1\rightarrow 0,4\rightarrow 0

Despite the tremendous progress achieved, the fundamental mechanisms of word-level textual attacks, as well as the intrinsic properties of the AEs crafted by them, are not yet fully explored. Considering that textual attacks and defenses are generally oriented to security-sensitive domains such as spam filtering [21] and toxic comment detection [22], a clear understanding of textual attacks is important. It will elucidate the vulnerability of the DNN-based applications and contribute to enhancing their robustness.

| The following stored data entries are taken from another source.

import Literature.Topology.FourManifolds.FishtailEndInj
import Literature.Topology.FourManifolds.FishtailTubeTN
import Literature.Topology.FourManifolds.FishtailEmbedding
import Literature.Topology.FourManifolds.GompfTwistNbhdFatSlab
import HarnessLib

/-!
# The geometric hypotheses of the fishtail end map hold for the concrete data

Infrastructure for the explicit fishtail neighbourhood (R. Gompf, *More Cappell–Shaneson spheres
are standard*, Algebr. Geom. Topol. 10 (2010), proof of Thm 2.1 and Lemma 2.2; the named fact
`Literature.Topology.FourManifolds.gompf2010_framedTwist`). For the concrete data `fishJ` with
turn depths `e_a = E₁/4 < e_b = E₁/2` and band width `η' = h E₁/4` we verify the fields of
`IotaData.EndHyp`:

* `memY` — the image of the model end misses the far sliver `Σ`;
* `turn` — on the band neighbourhood of `Σ` only shallow box points of the flat top sector occur,
  and there the base turn (a full turn, `u = 2π`, acting on the fibre by `e^{2πi κ₀}`) is carried to
  the sliver twist of Gompf's far Dehn twist (`circleExp_two_pi_mul_kap0`);
* `fix` — every point of the band neighbourhood moved by the sliver twist is the image of a
  shallow box point;
* `hK`, `hKT` — the closure of the image of the moved set lies in the band set over the far
  support together with the image of the compact deep set, hence in the image of the end away from
  `Σ` and in the twisted cylinder neighbourhood `twistNbhd ψ 1 (axisTube r)` (`2ε ≤ r`).

Everything is proved; no named facts.

## References

* R. E. Gompf, *More Cappell–Shaneson spheres are standard*, Algebr. Geom. Topol. 10 (2010)
  1665–1681, proof of Thm 2.1 (last paragraph) and Lemma 2.2 (proof). [GompfAGT2010]
-/

noncomputable section

open scoped Real Topology ContDiff Manifold
open Set Filter Complex Metric

namespace Literature.Topology.FourManifolds

local notation "𝔼 " n:arg => EuclideanSpace ℝ (Fin n)
local notation "𝓣" =>
  (ModelWithCorners.prod (𝓡 1) (ModelWithCorners.prod (𝓡 1) (𝓡 1)))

This work seeks to understand word-level textual attacks from a novel perspective: $n$ -gram frequency. According to Zipf’s law [23], the frequency of words (1-gram) in a linguistic corpus is generally inversely proportional to their ranks. This means more common words appear exponentially more often than rarer ones, a pattern also holds true for $n$ -grams [24]. While humans can easily navigate this frequency distribution disparity, DNNs struggle, which may lead to issues such as gender bias [25] and semantic blending [26]. We hypothesize that the highly uneven distribution of $n$ -grams may induce instability in models, particularly for sequences that occur less frequently, thus making them vulnerable to adversarial attacks.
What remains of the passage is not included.